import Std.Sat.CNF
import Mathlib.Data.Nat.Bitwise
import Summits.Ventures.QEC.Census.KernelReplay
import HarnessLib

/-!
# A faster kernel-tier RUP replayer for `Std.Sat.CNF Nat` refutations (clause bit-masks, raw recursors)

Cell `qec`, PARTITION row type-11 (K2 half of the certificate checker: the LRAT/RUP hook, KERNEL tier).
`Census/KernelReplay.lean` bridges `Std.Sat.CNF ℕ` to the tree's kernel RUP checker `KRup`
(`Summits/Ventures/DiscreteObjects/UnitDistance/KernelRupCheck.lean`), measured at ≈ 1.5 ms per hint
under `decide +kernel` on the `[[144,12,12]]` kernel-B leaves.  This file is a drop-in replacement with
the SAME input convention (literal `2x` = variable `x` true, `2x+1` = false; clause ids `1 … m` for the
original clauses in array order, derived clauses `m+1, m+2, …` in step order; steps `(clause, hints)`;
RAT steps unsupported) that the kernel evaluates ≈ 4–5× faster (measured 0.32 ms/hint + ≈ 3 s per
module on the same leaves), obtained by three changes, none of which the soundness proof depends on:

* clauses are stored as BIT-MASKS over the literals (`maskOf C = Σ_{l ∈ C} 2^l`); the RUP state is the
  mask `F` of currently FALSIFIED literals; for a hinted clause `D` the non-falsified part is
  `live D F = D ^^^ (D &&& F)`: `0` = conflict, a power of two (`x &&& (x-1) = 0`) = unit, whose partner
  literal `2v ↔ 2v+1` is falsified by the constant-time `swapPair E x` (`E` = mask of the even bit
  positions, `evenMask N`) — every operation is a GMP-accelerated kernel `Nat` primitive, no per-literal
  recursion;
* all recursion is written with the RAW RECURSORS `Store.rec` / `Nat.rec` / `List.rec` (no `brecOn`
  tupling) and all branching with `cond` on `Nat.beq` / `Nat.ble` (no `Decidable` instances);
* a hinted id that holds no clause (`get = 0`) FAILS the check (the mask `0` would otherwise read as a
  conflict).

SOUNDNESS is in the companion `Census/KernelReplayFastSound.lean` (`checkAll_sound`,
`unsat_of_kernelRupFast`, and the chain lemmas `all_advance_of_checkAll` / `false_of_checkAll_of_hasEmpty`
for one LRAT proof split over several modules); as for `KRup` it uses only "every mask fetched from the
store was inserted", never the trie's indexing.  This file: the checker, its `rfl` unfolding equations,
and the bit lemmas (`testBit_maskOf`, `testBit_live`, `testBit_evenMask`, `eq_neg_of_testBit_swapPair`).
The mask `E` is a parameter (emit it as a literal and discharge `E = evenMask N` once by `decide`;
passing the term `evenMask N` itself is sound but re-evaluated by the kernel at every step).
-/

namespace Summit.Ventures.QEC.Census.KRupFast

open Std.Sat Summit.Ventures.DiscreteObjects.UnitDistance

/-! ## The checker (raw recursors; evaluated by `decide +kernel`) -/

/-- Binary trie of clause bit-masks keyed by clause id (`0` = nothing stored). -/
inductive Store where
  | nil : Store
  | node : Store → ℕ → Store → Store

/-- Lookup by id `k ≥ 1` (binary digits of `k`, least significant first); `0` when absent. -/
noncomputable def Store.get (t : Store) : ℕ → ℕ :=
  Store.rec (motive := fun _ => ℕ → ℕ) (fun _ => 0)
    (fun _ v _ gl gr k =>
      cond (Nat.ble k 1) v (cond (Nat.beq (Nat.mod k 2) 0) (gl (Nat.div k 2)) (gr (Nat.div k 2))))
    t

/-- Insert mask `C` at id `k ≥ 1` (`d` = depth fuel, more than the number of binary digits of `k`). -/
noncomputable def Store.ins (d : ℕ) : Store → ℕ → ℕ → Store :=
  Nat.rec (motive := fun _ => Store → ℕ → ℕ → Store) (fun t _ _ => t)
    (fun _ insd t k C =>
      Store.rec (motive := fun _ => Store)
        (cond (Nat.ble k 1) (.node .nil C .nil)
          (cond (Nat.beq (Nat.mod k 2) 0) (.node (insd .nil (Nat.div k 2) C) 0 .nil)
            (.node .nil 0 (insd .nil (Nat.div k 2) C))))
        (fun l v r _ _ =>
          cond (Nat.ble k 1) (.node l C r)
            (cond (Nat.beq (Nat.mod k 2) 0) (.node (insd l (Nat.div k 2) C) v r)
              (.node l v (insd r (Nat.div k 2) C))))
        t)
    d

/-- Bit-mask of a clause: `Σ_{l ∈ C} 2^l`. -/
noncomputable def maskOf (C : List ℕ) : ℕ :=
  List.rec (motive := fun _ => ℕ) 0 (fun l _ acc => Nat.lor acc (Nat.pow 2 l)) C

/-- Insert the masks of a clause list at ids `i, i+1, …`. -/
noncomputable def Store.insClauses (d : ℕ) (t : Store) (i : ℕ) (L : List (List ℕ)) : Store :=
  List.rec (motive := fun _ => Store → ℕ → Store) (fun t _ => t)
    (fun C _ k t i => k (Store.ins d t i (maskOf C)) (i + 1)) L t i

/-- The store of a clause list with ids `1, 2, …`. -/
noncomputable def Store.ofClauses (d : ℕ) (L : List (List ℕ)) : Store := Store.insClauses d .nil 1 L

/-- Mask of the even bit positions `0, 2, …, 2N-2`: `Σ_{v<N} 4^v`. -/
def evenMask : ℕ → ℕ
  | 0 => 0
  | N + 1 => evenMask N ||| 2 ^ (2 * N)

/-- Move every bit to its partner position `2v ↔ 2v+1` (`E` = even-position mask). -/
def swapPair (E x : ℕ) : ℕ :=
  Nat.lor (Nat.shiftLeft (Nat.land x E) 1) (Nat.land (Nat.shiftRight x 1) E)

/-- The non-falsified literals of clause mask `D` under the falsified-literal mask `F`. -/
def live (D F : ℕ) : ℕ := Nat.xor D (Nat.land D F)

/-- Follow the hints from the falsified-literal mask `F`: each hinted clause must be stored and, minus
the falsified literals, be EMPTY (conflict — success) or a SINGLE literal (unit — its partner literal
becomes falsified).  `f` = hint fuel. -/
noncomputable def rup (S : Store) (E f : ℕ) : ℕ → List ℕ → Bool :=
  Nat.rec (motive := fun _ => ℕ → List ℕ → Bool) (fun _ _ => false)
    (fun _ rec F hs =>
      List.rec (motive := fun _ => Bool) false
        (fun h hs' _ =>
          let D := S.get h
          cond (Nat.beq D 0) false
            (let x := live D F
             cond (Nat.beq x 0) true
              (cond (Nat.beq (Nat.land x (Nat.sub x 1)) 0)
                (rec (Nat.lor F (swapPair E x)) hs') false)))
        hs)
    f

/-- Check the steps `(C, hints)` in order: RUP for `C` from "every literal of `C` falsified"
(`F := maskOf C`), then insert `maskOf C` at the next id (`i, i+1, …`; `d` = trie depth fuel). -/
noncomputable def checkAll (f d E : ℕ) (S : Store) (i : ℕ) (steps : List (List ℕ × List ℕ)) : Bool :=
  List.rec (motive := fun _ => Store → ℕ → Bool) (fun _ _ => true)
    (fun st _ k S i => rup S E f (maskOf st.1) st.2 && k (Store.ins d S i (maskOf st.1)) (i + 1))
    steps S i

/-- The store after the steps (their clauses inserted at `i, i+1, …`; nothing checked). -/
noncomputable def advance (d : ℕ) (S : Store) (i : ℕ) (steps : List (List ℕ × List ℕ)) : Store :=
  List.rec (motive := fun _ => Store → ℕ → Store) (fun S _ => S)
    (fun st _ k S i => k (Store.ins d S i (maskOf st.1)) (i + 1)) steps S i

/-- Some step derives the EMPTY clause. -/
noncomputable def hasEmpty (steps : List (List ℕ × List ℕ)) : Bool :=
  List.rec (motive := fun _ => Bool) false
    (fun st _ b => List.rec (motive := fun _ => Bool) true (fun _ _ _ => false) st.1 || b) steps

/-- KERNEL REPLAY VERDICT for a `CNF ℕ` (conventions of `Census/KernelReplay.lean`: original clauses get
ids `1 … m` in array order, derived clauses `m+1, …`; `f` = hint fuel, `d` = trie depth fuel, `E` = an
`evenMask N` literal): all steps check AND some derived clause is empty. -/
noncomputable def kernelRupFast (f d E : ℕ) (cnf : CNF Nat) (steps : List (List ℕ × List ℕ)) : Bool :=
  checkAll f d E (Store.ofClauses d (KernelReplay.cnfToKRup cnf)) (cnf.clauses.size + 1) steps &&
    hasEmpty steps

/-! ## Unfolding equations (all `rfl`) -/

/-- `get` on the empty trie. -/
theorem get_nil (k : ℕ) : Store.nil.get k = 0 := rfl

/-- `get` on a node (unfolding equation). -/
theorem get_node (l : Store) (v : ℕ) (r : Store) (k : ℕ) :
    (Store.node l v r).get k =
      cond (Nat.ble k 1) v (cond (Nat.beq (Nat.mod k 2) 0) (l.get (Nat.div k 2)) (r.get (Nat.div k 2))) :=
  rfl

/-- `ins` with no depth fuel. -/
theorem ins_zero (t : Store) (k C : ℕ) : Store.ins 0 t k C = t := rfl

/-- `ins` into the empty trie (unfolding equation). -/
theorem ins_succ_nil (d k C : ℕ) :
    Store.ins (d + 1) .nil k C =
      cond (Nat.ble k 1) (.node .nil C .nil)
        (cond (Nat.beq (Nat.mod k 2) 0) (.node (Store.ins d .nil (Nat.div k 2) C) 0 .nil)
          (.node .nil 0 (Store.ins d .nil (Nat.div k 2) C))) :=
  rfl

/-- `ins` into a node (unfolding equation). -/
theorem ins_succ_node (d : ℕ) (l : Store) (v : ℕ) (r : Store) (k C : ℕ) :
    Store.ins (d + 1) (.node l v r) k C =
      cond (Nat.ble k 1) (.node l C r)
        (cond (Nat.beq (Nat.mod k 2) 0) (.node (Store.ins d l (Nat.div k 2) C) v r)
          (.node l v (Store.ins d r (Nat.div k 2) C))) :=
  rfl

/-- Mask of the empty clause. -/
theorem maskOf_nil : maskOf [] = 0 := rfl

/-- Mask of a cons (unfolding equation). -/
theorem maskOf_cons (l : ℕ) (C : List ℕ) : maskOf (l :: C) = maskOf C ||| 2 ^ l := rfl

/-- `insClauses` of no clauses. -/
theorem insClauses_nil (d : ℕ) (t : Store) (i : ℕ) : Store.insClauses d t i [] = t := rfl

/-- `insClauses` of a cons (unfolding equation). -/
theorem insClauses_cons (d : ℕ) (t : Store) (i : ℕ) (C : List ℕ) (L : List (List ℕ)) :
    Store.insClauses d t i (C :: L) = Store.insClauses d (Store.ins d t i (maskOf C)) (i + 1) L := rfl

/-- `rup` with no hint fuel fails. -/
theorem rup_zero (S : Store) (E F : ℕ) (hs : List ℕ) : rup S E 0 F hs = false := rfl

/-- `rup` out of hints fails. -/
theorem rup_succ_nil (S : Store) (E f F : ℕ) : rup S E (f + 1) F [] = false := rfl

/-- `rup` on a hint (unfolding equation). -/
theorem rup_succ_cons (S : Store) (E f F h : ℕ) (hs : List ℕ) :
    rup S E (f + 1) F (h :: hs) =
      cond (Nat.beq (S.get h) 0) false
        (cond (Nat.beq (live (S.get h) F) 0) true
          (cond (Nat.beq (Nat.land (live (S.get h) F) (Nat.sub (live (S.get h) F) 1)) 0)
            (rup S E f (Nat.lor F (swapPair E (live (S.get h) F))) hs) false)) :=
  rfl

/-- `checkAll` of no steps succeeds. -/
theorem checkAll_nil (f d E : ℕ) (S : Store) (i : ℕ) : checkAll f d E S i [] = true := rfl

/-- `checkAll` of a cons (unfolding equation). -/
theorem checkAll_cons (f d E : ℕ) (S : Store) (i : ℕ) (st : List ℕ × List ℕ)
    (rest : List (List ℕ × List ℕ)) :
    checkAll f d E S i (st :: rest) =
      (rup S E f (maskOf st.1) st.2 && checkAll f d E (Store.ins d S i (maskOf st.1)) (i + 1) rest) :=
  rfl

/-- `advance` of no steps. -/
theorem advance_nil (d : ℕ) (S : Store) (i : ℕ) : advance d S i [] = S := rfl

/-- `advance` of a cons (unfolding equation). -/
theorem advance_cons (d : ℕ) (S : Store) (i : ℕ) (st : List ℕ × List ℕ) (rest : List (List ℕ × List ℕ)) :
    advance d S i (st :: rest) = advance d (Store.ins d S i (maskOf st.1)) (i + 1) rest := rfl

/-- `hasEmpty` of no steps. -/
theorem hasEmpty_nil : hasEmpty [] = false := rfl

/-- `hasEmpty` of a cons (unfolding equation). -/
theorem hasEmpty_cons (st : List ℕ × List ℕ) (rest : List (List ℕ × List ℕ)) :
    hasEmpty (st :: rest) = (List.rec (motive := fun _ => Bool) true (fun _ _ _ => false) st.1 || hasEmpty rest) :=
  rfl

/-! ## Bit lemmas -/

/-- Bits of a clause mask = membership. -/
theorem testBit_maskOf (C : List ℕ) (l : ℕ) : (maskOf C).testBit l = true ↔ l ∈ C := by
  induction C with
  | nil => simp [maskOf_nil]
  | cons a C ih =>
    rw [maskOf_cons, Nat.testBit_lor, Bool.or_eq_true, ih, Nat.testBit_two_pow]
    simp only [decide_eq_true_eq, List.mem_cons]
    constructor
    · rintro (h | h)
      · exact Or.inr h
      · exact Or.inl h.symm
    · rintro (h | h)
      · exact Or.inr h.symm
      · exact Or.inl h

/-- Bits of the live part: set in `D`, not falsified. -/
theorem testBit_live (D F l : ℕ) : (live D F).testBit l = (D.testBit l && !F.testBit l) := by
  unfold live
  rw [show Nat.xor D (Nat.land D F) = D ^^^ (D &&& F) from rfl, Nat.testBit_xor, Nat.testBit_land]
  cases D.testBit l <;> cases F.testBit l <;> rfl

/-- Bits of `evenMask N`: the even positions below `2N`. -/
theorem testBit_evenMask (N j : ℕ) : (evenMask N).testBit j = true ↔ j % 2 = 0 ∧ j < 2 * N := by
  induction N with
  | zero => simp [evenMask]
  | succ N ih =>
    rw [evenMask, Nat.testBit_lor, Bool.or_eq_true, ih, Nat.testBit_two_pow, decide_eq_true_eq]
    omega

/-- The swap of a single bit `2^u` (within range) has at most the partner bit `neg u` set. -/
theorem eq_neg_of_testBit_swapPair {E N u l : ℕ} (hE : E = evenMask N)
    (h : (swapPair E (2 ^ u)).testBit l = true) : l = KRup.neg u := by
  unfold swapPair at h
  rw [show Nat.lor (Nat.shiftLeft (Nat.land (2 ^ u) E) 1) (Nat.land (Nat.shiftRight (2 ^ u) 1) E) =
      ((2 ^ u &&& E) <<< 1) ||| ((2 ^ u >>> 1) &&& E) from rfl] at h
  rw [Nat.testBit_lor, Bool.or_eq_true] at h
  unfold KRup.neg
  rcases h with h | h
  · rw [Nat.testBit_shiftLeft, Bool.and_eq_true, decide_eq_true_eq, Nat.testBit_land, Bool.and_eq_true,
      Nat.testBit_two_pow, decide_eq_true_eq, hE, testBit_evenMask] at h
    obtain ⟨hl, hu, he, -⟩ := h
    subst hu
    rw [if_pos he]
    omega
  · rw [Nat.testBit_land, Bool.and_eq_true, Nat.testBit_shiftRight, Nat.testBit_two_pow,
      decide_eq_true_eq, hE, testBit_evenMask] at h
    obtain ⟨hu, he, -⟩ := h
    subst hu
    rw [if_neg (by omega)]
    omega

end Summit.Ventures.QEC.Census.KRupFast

■ What is required:
Write out only the lines that run from the line containing "(cond (Nat.beq (Nat.mod k 2) 0) (.node (insd l" through the line containing "even-position mask). -/", both included, exactly as they appear above.

■ Completed task:
            (cond (Nat.beq (Nat.mod k 2) 0) (.node (insd l (Nat.div k 2) C) v r)
              (.node l v (insd r (Nat.div k 2) C))))
        t)
    d

/-- Bit-mask of a clause: `Σ_{l ∈ C} 2^l`. -/
noncomputable def maskOf (C : List ℕ) : ℕ :=
  List.rec (motive := fun _ => ℕ) 0 (fun l _ acc => Nat.lor acc (Nat.pow 2 l)) C

/-- Insert the masks of a clause list at ids `i, i+1, …`. -/
noncomputable def Store.insClauses (d : ℕ) (t : Store) (i : ℕ) (L : List (List ℕ)) : Store :=
  List.rec (motive := fun _ => Store → ℕ → Store) (fun t _ => t)
    (fun C _ k t i => k (Store.ins d t i (maskOf C)) (i + 1)) L t i

/-- The store of a clause list with ids `1, 2, …`. -/
noncomputable def Store.ofClauses (d : ℕ) (L : List (List ℕ)) : Store := Store.insClauses d .nil 1 L

/-- Mask of the even bit positions `0, 2, …, 2N-2`: `Σ_{v<N} 4^v`. -/
def evenMask : ℕ → ℕ
  | 0 => 0
  | N + 1 => evenMask N ||| 2 ^ (2 * N)

/-- Move every bit to its partner position `2v ↔ 2v+1` (`E` = even-position mask). -/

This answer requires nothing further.